Our dataset combines the most recent iteration of mC4 (version 3.1.0) [1] with all accessible OSCAR corpora up to the present year, including 20.19, 21.09, 22.01, and 23.01 [2]. After deep cleaning and deduplication, CulturaX involves 16TB data in the parquet format (expanding to 27TB when unpacked). More than a half of our dataset is dedicated to non-English languages to significantly boost the data size and enhance the feasibility of training models in multilingual scenarios.

To obtain perplexity scores for data cleaning, we train a SentencePiece tokenizer and 5-gram Kneser-Ney language models as provided in the KenLM library [3] using the 20230501 dumps of Wikipedia. Our KenLM models are also released in HuggingFace: https://huggingface.co/uonlp/kenlm.

Details for the dataset can be found in our technical paper: [https://arxiv.org/abs/2309.09400](https://arxiv.org/abs/2309.09400)

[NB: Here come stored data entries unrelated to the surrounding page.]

import Mathlib
import HarnessLib
import Literature.NumberTheory.Automorphic.AutomorphicRepsGL2WeightOneCleanModel
import Literature.NumberTheory.Automorphic.StrongArtinCentralCharacter
import Literature.NumberTheory.Automorphic.AutomorphicRepsGLSatakeFlathProofs
import Literature.NumberTheory.Automorphic.NewformAdelisation
import Literature.NumberTheory.Automorphic.NewformAdelisationHeckeCosets
import Summits.Langlands.Langlands.Theorems.QuarterDeficit1951CorrespondentFingerprintStubGlueEvenLadder
import Summits.Langlands.Langlands.Theorems.QuarterDeficit1951CorrespondentFingerprintStubGlueTransfer

/-!
# Glue stub `stub_glue` — crux stmt-Langlands-15898 `QuarterDeficit1951.CorrespondentFingerprint`,
line `Sketch` (lead prover-line-stmt-Langlands-15898-0)

One clean, level-structured, weight-zero vector.  Input (all modulo `W'`, on an arbitrary cuspidal
Borel–Jacquet datum `π = W / W'` of `GL₂(𝔸_ℚ)`): central character `ψ_{χ₁}` (`χ₁` a Dirichlet
character mod `N`), the archimedean `-1` acting trivially, archimedean Harish-Chandra parameter
`{a, -a}` (`a ∈ ℤ`), and a `K₁(N)`-fixed vector.  Output: a non-zero cusp form `φ₀` in the clean
model `C / ⊥ ≅ W / W'` (`AutomorphicRepsGLShiftRealisation`) which is EXACTLY `K₁(N)`-fixed, of
central character `ψ_{χ₁}`, `A_G`-invariant, archimedean-smooth, of `SO(2)`-weight `0`, killed by
`Z`, with `Ω φ₀ = (2a² - 1/2) φ₀`, and an eigenvector of the unramified Hecke operators `T_{v,1}`,
`T_{v,2}` (`v ∤ N`) with the Satake eigenvalues of `π`.

* transfer of congruences `r(g) x - λ x ∈ W'` to identities on `C` (`shift_sub_smul_eq_zero`), and
  of a `K₁(N)`-fixed vector modulo `W'` to an exactly fixed vector of `C` (`shift_exists_fixed`,
  through the isomorphism `C / ⊥ ≅ W / W'`);
* ideles of `ℚ`: `z = (z_∞, 1)(1, z_f)`, `z_∞ = sgn(z_∞) |z_∞|`, and the corresponding central
  elements `r(z 1₂)` of `GL₂(𝔸_ℚ)` (`infI_eq_infIdele`, `infIdele_eq_posRealIdele`, `scalar_finI_eq_ofFinite`);
* the even `SO(2)`-ladder (`stub_glue_evenLadder`, file `…StubGlueEvenLadder`);
* Hecke exactness on `K(N)`-fixed vectors of a clean datum
  (`Flath1979_heckeOperator_ofLocal_sub_smul_mem_holds`) and the identification of the eigenvalues
  with the Satake parameter of `π` (`hasSatakeParamAt_unique_holds`).
-/

set_option linter.dupNamespace false
import Mathlib
import Literature.Analysis.FluidPDE.SelfSimilarEulerProfile
import Literature.Analysis.FluidPDE.SelfSimilarEulerOutgoingExclusionTools
import Literature.NumberTheory.LFunctions.NicolasMertensRHProofs
import Summits.NavierStokesRegularity.NavierStokesRegularity.Theorems.EulerZoomLiouvillePowerGaugeEulerLiouvilleChannelClockTools
import Summits.NavierStokesRegularity.NavierStokesRegularity.Theorems.EulerZoomLiouvillePowerGaugeEulerLiouvilleDriftClockShellTools
import Summits.NavierStokesRegularity.NavierStokesRegularity.Theorems.EulerZoomLiouvillePowerGaugeEulerLiouvilleSelfSimilarVorticalEscape
import Summits.NavierStokesRegularity.NavierStokesRegularity.Theorems.EulerZoomLiouvillePowerGaugeEulerLiouvilleOutflowDiveVorticityTransport
import HarnessLib

/-!
# «ANY INWARD DRIFT KILLS», IV (class-free): the absolute inflow-band deficit with a DECAYING FLOOR `a₀/‖y‖²` is still a POWER RESIDENCE CLOCK
# (crux `EulerZoomLiouville.PowerGaugeEulerLiouville` = stmt-NavierStokesRegularity-19832, THE ONE STATEMENT `stub_selfSimilarC2Needle`; binder `HasFastVorticalChannel` alt 7)

Route `EulerZoomLiouville` (NavierStokesRegularity), crux E, LEAD seat ns-typeII-p2 g13 (own brick, sequel of `…DriftClock`).  Same setting and notation
(`W y = γy + V y`, `γ = 1/(2+ρ)`, `ℛ = ⟪y, W y⟫`, `a(y) = ‖W y‖² + γℛ + ⟪y, DV(y)(W y)⟫ = Dℛ(y)[W y]`).  DECAYING-FLOOR ABSOLUTE BAND DEFICIT (for this pressure): ONE
width `κb > 0` and ONE constant `a₀ > 0` such that for every level `h`, beyond some radius, every vortical point of `{ℋ > h}` with `−κb ≤ ℛ(y) ≤ 0` has
`a(y) ≥ a₀/‖y‖²`.  On the lingering window `‖·‖ ≤ 2R` the floor is uniformly `≥ a₀/(4R²)`, so the band is crossed in time `8κbR²/a₀` and the square-root escape takes
`≈ 2R²/κb` — both `≪ c′R^{2+ρ}` because `ρ > 0`.

* `DriftClock.powerClock_of_decayingBandDeficit` — the deficit yields VERBATIM the `hclock` hypothesis of `NeedleRace.selfSimilar_ae_eq_zero_of_subcriticalClockC2`
  (POWER clock, every `c′ > 0`).  ⊇ `DriftClock.powerClock_of_absBandDeficit` (constant floor).

Mechanism: as in `…DriftClock` with `DriftClock.abs_band_bootstrap_shell` (deficit used only on `R₁ ≤ ‖y‖ ≤ 2R`, where the lingering arc lives).
Residue for THE ONE STATEMENT (sequel `…DriftClockDecayMember`, alternative 7): for all `κb, a₀ > 0` the needle has, beyond every radius, vortical Bernoulli-high points
CIRCULAR TO ORDER `1/‖y‖` (`−κb ≤ ℛ ≤ 0`) and CENTRIPETALLY BALANCED TO ORDER `1/‖y‖²` (`a < a₀/‖y‖²`): h-free, `y·∇P′ > ‖W‖² + γ(1−γ)‖y‖² − a₀/‖y‖² − (1−2γ)κb`.

WHAT THIS IS NOT: not NS, not E — a class-free ODE/measure lemma about `C²` profiles (no budgets), `--supports` stmt-19832; the crux is OPEN;
NS regularity is NOT proved. [folklore; cf. ConstantinIgnatovaVicol2026Putative §3.4 (3.19)–(3.22), §3.4.3 (3.31)]
-/
noncomputable section

-- flat `Theorems/<Route><Decl>…` files of one crux share the namespace of the crux (tree convention: `Summit.<S>.<S>.…`)
set_option linter.dupNamespace false

open Set Filter Topology Metric MeasureTheory
open scoped RealInnerProductSpace ENNReal

namespace Summit.NavierStokesRegularity.NavierStokesRegularity.Theorems.PowerGaugeEulerLiouville

open Literature.Analysis Literature.Analysis.FluidPDE

namespace DriftClock

open ChannelClock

You can download the dataset using Hugging Face datasets:

*You may need to follow these instructions to setup authentication before downloading the dataset: [https://huggingface.co/docs/huggingface_hub/quick-start#login](https://huggingface.co/docs/huggingface_hub/quick-start#login)*

```python
from datasets import load_dataset
ds = load_dataset("uonlp/CulturaX",
                  "en",
                  use_auth_token=True)
```


### Languages

The supported languages and statistics for our dataset can be found below:

*(Note that the language code `als` and `eml` refer to `gsw` and `x-eml` in the OSCAR-2301 dataset.)* 



|     | Code   | Language                 | # Documents     | # Tokens            | # Tokens (%) |
|----:|:-------|:-------------------------|:----------------|:--------------------|:------|
|   3 | deu    | German                   | 420,017,484     | 357,030,348,021     | 64.10 |
|  10 | nld    | Dutch                    | 117,392,666     | 80,032,209,900      | 14.37 |
|  19 | swe    | Swedish                  | 49,709,189      | 38,486,181,494      | 6.91  |
|  21 | fin    | Finnish                  | 30,467,667      | 28,925,009,180      | 5.19  |
|  23 | dan    | Danish                   | 25,429,808      | 22,921,651,314      | 4.12  |
|  25 | nor    | Norwegian                | 18,907,310      | 18,426,628,868      | 3.31  |
|  33 | est    | Estonian                 | 8,004,753       | 8,805,656,165       | 1.58  |
|  45 | isl    | Icelandic                | 2,373,560       | 2,350,592,857       | 0.42  |



### Dataset Structure

```json
{
    "text": ...,
    "timestamp": ...,
    "url": ...,
    "source": "mc4" | "OSCAR-xxxx",
}
```



## Considerations for Using the Data

As CulturaX is the cleaned version of the mC4 and OSCAR datasets, which were both extracted from CommonCrawl, personal and sensitive information might still contain personal and sensitive information. 
This must be considered prior to using this dataset for any purpose, such as training deep learning models, etc.


## License Information

The licence terms for CulturaX strictly follows those of `mC4` and `OSCAR`. Please refer to both below licenses when using this dataset. 

- [mC4 license](https://huggingface.co/datasets/allenai/c4#license)
- [OSCAR license](https://huggingface.co/datasets/oscar-corpus/OSCAR-2301#licensing-information)


## Citation 

To cite CulturaX, please use:

```
@misc{nguyen2023culturax,
      title={CulturaX: A Cleaned, Enormous, and Multilingual Dataset for Large Language Models in 167 Languages}, 
      author={Thuat Nguyen and Chien Van Nguyen and Viet Dac Lai and Hieu Man and Nghia Trung Ngo and Franck Dernoncourt and Ryan A. Rossi and Thien Huu Nguyen},
      year={2023},
      eprint={2309.09400},
      archivePrefix={arXiv},
      primaryClass={cs.CL}
}
```


## Reference

[1] Linting Xue, Noah Constant, Adam Roberts, Mihir Kale, Rami Al-Rfou, Aditya Siddhant, Aditya Barua, and Colin Raffel. 2021. mT5: A massively multilingual
pre-trained text-to-text transformer. In NAACL 2021. https://huggingface.co/datasets/mc4

[2] Pedro Javier Ortiz Suárez, Benoît Sagot, and Laurent Romary. 2019. Asynchronous pipelines for processing huge corpora on medium to low resource infrastructures. In Proceedings of the Workshop on Challenges in the Management of Large Corpora (CMLC-
7) 2019. https://oscar-project.org/

[3] KenLM: Faster and smaller language model queries. In Proceedings of the Sixth
Workshop on Statistical Machine Translation, 2011.